> _Data for review_:

== == ==

/-! ### The weights `μ(d) d^{-s}` and `d^{-σ}` -/

omit [Fintype ι] [DecidableEq ι] in
/-- `(∏_{q ∈ S} q)^z = ∏_{q ∈ S} q^z` for natural numbers. [folklore] -/
theorem natCast_prod_cpow (S : Finset ℕ) (z : ℂ) :
    ((∏ q ∈ S, q : ℕ) : ℂ) ^ z = ∏ q ∈ S, (q : ℂ) ^ z := by
  classical
  induction S using Finset.induction_on with
  | empty => simp
  | insert a S ha ih =>
    rw [Finset.prod_insert ha, Finset.prod_insert ha, Nat.cast_mul, Complex.natCast_mul_natCast_cpow,
      ih]

omit [Fintype ι] [DecidableEq ι] in
/-- `d ↦ μ(d) d^{-z}` is multiplicative over products of distinct primes. [folklore] -/
theorem isPrimeProdMult_moebius_cpow (z : ℂ) :
    IsPrimeProdMult fun n => (μ n : ℂ) * (n : ℂ) ^ (-z) := by
  intro S hS
  simp only
  rw [ArithmeticFunction.IsMultiplicative.map_prod_of_prime ArithmeticFunction.isMultiplicative_moebius
    S hS, Int.cast_prod, natCast_prod_cpow, ← Finset.prod_mul_distrib]

omit [Fintype ι] [DecidableEq ι] in
/-- `d ↦ d^{-z}` is multiplicative over products of distinct primes. [folklore] -/
theorem isPrimeProdMult_cpow (z : ℂ) : IsPrimeProdMult fun n => (n : ℂ) ^ (-z) :=
  fun S _ => by simp only; rw [natCast_prod_cpow]

omit [Fintype ι] [DecidableEq ι] in
/-- `d ↦ ‖w d‖` is multiplicative over products of distinct primes when `w` is. [folklore] -/
theorem IsPrimeProdMult.norm {w : ℕ → ℂ} (hw : IsPrimeProdMult w) :
    IsPrimeProdMult fun n => (‖w n‖ : ℂ) := by
  intro S hS
  simp only
  rw [hw S hS, norm_prod, Complex.ofReal_prod]

/-- **Admissible denominator weights** for Lemma 4.1: `w` multiplicative over products of distinct
primes with `|w(p)| ≤ 2/p` and `|w(p) - 1/p| ≤ 2/p²` at primes.  The lemma is used with `w(n) = 1/n`
(denominators `[d_j,d'_j]`) and with `w(n) = 1/φ(n)` ("The same claim holds if the denominators
`[d_j,d'_j]` are replaced by `φ([d_j,d'_j])` … the only change that occurs is that the `1/p` term in (kp)
is replaced by `1/(p-1)`; but this modification may be absorbed into the `1+O(1/p²)` factor in
(kp-est)"). [cite: Polymath8b2014, Lemma 4.1 (statement and last paragraph of the proof)] -/
structure IsLcmWeight (w : ℕ → ℂ) : Prop where
  /-- multiplicativity over products of distinct primes -/
  mult : IsPrimeProdMult w
  /-- `|w(p)| ≤ 2/p` -/
  norm_le : ∀ p : ℕ, p.Prime → ‖w p‖ ≤ 2 / p
  /-- `|w(p) - 1/p| ≤ 2/p²` -/
  sub_le : ∀ p : ℕ, p.Prime → ‖w p - (p : ℂ)⁻¹‖ ≤ 2 / (p : ℝ) ^ 2

omit [Fintype ι] [DecidableEq ι] in
/-- The weight `1/n` (denominators `[d_j, d'_j]`). [cite: Polymath8b2014, Lemma 4.1] -/
theorem isLcmWeight_inv : IsLcmWeight fun n => (n : ℂ)⁻¹ where
  mult := fun S _ => by simp only; rw [Nat.cast_prod, Finset.prod_inv_distrib]
  norm_le := fun p hp => by
    simp only [norm_inv, Complex.norm_natCast]
    rw [inv_eq_one_div]
    exact div_le_div_of_nonneg_right (by norm_num) (Nat.cast_nonneg p)
  sub_le := fun p hp => by simp only [sub_self, norm_zero]; positivity

omit [Fintype ι] [DecidableEq ι] in
/-- `φ(∏_{q ∈ S} q) = ∏_{q ∈ S} φ(q)` for distinct primes. [folklore] -/
theorem totient_prod_primes (S : Finset ℕ) (hS : ∀ q ∈ S, q.Prime) :
    Nat.totient (∏ q ∈ S, q) = ∏ q ∈ S, Nat.totient q := by
  classical
  induction S using Finset.induction_on with
  | empty => simp
  | insert a S ha ih =>
    have hS' : ∀ q ∈ S, q.Prime := fun q hq => hS q (Finset.mem_insert_of_mem hq)
    rw [Finset.prod_insert ha, Finset.prod_insert ha, Nat.totient_mul, ih hS']
    exact Nat.Coprime.prod_right fun q hq =>
      (Nat.coprime_primes (hS a (Finset.mem_insert_self a S)) (hS' q hq)).2 (fun h => ha (h ▸ hq))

== == ==

> _Task prompt_:
Up to and including the line with "fun S _ => by simp only; rw [natCast_prod_cpow]", repeat the data exactly, starting from its first line; nothing else belongs in the response.

> _Result for this exercise_:
/-! ### The weights `μ(d) d^{-s}` and `d^{-σ}` -/

omit [Fintype ι] [DecidableEq ι] in
/-- `(∏_{q ∈ S} q)^z = ∏_{q ∈ S} q^z` for natural numbers. [folklore] -/
theorem natCast_prod_cpow (S : Finset ℕ) (z : ℂ) :
    ((∏ q ∈ S, q : ℕ) : ℂ) ^ z = ∏ q ∈ S, (q : ℂ) ^ z := by
  classical
  induction S using Finset.induction_on with
  | empty => simp
  | insert a S ha ih =>
    rw [Finset.prod_insert ha, Finset.prod_insert ha, Nat.cast_mul, Complex.natCast_mul_natCast_cpow,
      ih]

omit [Fintype ι] [DecidableEq ι] in
/-- `d ↦ μ(d) d^{-z}` is multiplicative over products of distinct primes. [folklore] -/
theorem isPrimeProdMult_moebius_cpow (z : ℂ) :
    IsPrimeProdMult fun n => (μ n : ℂ) * (n : ℂ) ^ (-z) := by
  intro S hS
  simp only
  rw [ArithmeticFunction.IsMultiplicative.map_prod_of_prime ArithmeticFunction.isMultiplicative_moebius
    S hS, Int.cast_prod, natCast_prod_cpow, ← Finset.prod_mul_distrib]

omit [Fintype ι] [DecidableEq ι] in
/-- `d ↦ d^{-z}` is multiplicative over products of distinct primes. [folklore] -/
theorem isPrimeProdMult_cpow (z : ℂ) : IsPrimeProdMult fun n => (n : ℂ) ^ (-z) :=
  fun S _ => by simp only; rw [natCast_prod_cpow]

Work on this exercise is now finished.